Scammed by fake Tesla email

[PoitNarf]

Sorry, but nobody intercepted and changed the emails. Email doesn't work like that. Check your Tesla account. The hackers probably guessed your Tesla password, then changed your email address to do a man-in-the-middle attack. Wouldn't be surprised if they changed the email address back on your account after they scammed you, so you may see no evidence of their malfeasance.
If you're using your Tesla password on any other websites please consider those accounts to be compromised as well.

I agree that this is the most likely scenario. Another reason why we need 2FA on our Tesla accounts. I can’t believe that it’s still not an option.

 

[holmgang]

Has everyone agreed on the means of attack here - whether someone accessed OP's email, tesla.com account, or other?

With how much people overshare personal information on the web, it could be even more simple than that. I've seen lots of spreadsheets from excitable new owners with VIN numbers, order dates, delivery notification dates, delivery dates... trivial work to trace that info to usernames and locations and eventually some contact info.

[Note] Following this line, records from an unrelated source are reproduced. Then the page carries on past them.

import Literature.MathematicalPhysics.QuantumFieldTheory.Balaban1983to89.Node00.CarriersB8SubBP2DPer
import Literature.MathematicalPhysics.QuantumFieldTheory.Balaban1983to89.Node00.CarriersB8SubDKappa

/-!
# NODE 00 (YM-PLAN Track A) — STAGE 3′(X.B8-P₂D-PER-κ): THE PERIODIC δ₂-GROUP OF RECORD **READ ON THE PRINT-CLASS CUT** `IdxB8SubDPerκ θ P M₁ R` (director-ym №220 (A-4) «+ its slot carrier»):
# the bundle substitution `withB8OfRecordSubBP₂DPerκ`, the surviving leaf `B8LeafOfRecordSubBP₂DPerκ` (shape `B8LeafRS`), the Stage-5 pin `pinB8SubBP₂DPerκ` (UP-SIDE), THE DOORS (c₁κ) ∕ (c₂κ)
# to the display of record `B8LeafRS` at `upOfRecord₅CS`, and «UNCUT ⇒ CUT»

[Balaban1985RegularSpaces] = T. Bałaban, *Spaces of regular gauge field configurations on a lattice and gauge fixing conditions*, Commun. Math. Phys. **99** (1985) 75–102 — (1.3)–(1.4) p. 77
(«Ω_j is a sum of cubes of a size M₁Lʲη, (Lʲη)⁻¹dist(Ω_jᶜ, Ω_{j+1}) > RM₁»; «M₁ … fixed in [4]»), p. 77 («Ω_j ⊂ T_η»), Lemma 1 p. 79 – Thm 8 p. 101.  [Balaban1984PropagatorsII] (2.2)
p. 224.  [Balaban1987RG1] (0.1) p. 251 (the torus).

NODE 00 CARRIER MODULE (width seat `pub-ymgap-dag-n05-w1` g4, 2026-08-28 — the κ-TWIN (K2) of this seat's P2′ `Node00/CarriersB8SubBP2DPer` for director-ym №220 (A-4) and dag-n05-d's
«P4 κ-CUT FROM BIRTH» (P4 ACK 14:38Z: «index `IdxB8SubD ↦ IdxB8SubDPerκ θ P M₁ R`, member `zdGF3HP₂Per`, binders at the ONE pinned block size `M₁`»).  P2′ §1–§3 VERBATIM with the
index `IdxB8SubDPer θ P ↦ IdxB8SubDPerκ θ P M₁ R` read THROUGH `Subtype.val` — NO new family (the members are P2′'s `famB8OfRecordSubBP₂DPer θ β len P j.1`), NO new residual layer
(`CarriersB8Per.ResidB8Per θ P`, axial slot `lam.toAxial j.1`); APPEND-ONLY: a NEW importing module — P2′, K1 `Node00/CarriersB8SubDKappa` (`IdxB8SubDPerκ`, non-vacuity),
`CarriersB8Per` (`ResidB8Per`, `upOfRecord₅CS_b8_iff_of_res_X_eq'`) CONSUMED BY NAME, nothing edited; no rung text touched (HARD FREEZE №216 (f); the edition A-5 is plan's, on trigger).

WHAT IS PINNED.  At `θ.pinB8SubBP₂DPerκ P M₁ R lam` the [B8] group of every run's carrier bundle IS (`PrintedCarriersR.withB8OfRecordSubBP₂DPerκ`): index `I8b := IdxB8SubDPerκ θ P M₁ R`
(periodic (1.5)-members IN PRINT's (1.3)–(1.4) CLASS at the pinned `(M₁, R)`), family `fun j => famB8OfRecordSubBP₂DPer θ β len P j.1` (P1′'s `zdGF3HP₂Per` at `j.1.toZdIdx`), `proj140`
PROVED (P2′), Lemma-1 carriers `blockPairNA`, constants ∕ Prop-5 ∕ Prop-6 carriers from `lam.base : ResidB8 θ` (the chain's cuts `cutSubBP₅ …` apply verbatim), axial slot `lam.toAxial j.1`
(FREE — the display's `p7` slot); every other group unchanged (`rfl`); UP-SIDE (`datumOfRecord₅_pinB8SubBP₂DPerκ`); commutes with the [B10] ∕ Y ∕ Z ∕ W pins; supersedes the ℤᵈ ∕
periodic ∕ P₂D ∕ P₂D-periodic pins (`rfl` ×4).

THE DOORS.  (c₁κ) `upOfRecord₅CS_pinB8SubBP₂DPerκ_b8_iff` (`Iff.rfl`); (c₂κ) `upOfRecord₅CS_b8_iff_of_res_X_eq_subBP₂DPerκ` (equation-keyed, any Stage-5 parameters — the Stage-13 view
`θ'.toStage5₁₃CoPH F 2` included; `CarriersB8Per.upOfRecord₅CS_b8_iff_of_res_X_eq'` BY NAME).  «UNCUT ⇒ CUT»: ★ `b8LeafOfRecordSubBP₂DPerκ_of_subBP₂DPer` (P2′'s `_subtype` door at
`Q := Admissible134 …`) — under Q-SG1 = «EXCLUDED-BY-CUT» the two slots are interchangeable for a discharge, under «SURVIVES» the κ-slot is the one a statement edition can point at.
§3: sub-family doors of the κ-slot, the projections `_t2 ∕ _t4 ∕ _t8 ∕ _p3`, and NON-VACUITY of the pinned index (`nonempty_I8b_withB8OfRecordSubBP₂DPerκ`, K1 BY NAME).

HONEST FRAMING: definitions + kernel bookkeeping (`rfl` ∕ `Iff.rfl` ∕ one induction ∕ restriction along `Subtype.val`); NO estimate; the leaf `B8LeafOfRecordSubBP₂DPerκ` is a PROPOSITION
(N05's display over print-class periodic δ₂-members), NOT proved here; FLAG №10 NOT closed by a definition; N05 NOT discharged (№217 (1)(b), (2): judged at this display with the
`c₁ ∕ ρ₀` guard carried); counts unmoved; one finite T⁴ programme at fixed ε, Bałaban AS PRINTED — NOT continuum ∕ ℝ⁴ ∕ OS ∕ mass gap ∕ Clay.  No `sorry`, no `axiom`, no `instance`,
no `notation`. -/

noncomputable section

namespace Literature.MathematicalPhysics.QuantumFieldTheory.Balaban1983to89.Node00

open T4Continuum AveragingRT T4FiniteEpsInhabited FlowStep FlowStepRuns DagBinding T4DatumAssembly
open B8LeafKnitRS (B8LeafRS)
open B8LeafModelZd (ZdIdx)
open B8LeafModelZd3P2 (zdGF3P₂ zdGF3HP₂)
open B8LeafModelZdHP2Per (zdGF3HP₂Per)
open B8TowerBondsPrinted (towerBondsP)
open B9SupplySockB9P3ZdGammaUnivDelta2 (SockB9P3H2)
open B8Eq134Admissible (Admissible134)
open B8Lemma1NonAbelian (blockPairNA)
open scoped Matrix.Norms.L2Operator

/-! ## §1. The periodic δ₂-group of record read on the cut index: bundle substitution, the κ-leaf, `rfl` faces -/

section Bundle

variable {θ : Stage3Params} {P M₁ R : ℕ}

/-- The cut family's member IS P1′'s periodic δ₂-model at the member's geometry (`rfl`). [cite: Balaban1985RegularSpaces, (1.29) p.81, (1.3)–(1.4) p.77 (bookkeeping)] -/
theorem famB8OfRecordSubBP₂DPer_kappa_eq (β : ℝ) (len : B7Prop1Explicit.Site θ.D → ℝ) (j : IdxB8SubDPerκ θ P M₁ R) :
    famB8OfRecordSubBP₂DPer θ β len P j.1 = zdGF3HP₂Per θ.𝔸 θ.L β len j.toZdIdx P := rfl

I'm also curious what the banking interface on UK looks like. In Scandinavia we put the account number and the bank automatically populates the account name (obviously not at all foolproof, but its a quick sanity check that you didnt fat-finger the numbers). The SMS we get from Tesla says "your car is scheduled for delivery for xxx, visit your tesla.com to complete payment..", so the communication itself is secure w.r.t. not overexposing information

 

[MudHut]

Has everyone agreed on the means of attack here - whether someone accessed OP's email, tesla.com account, or other?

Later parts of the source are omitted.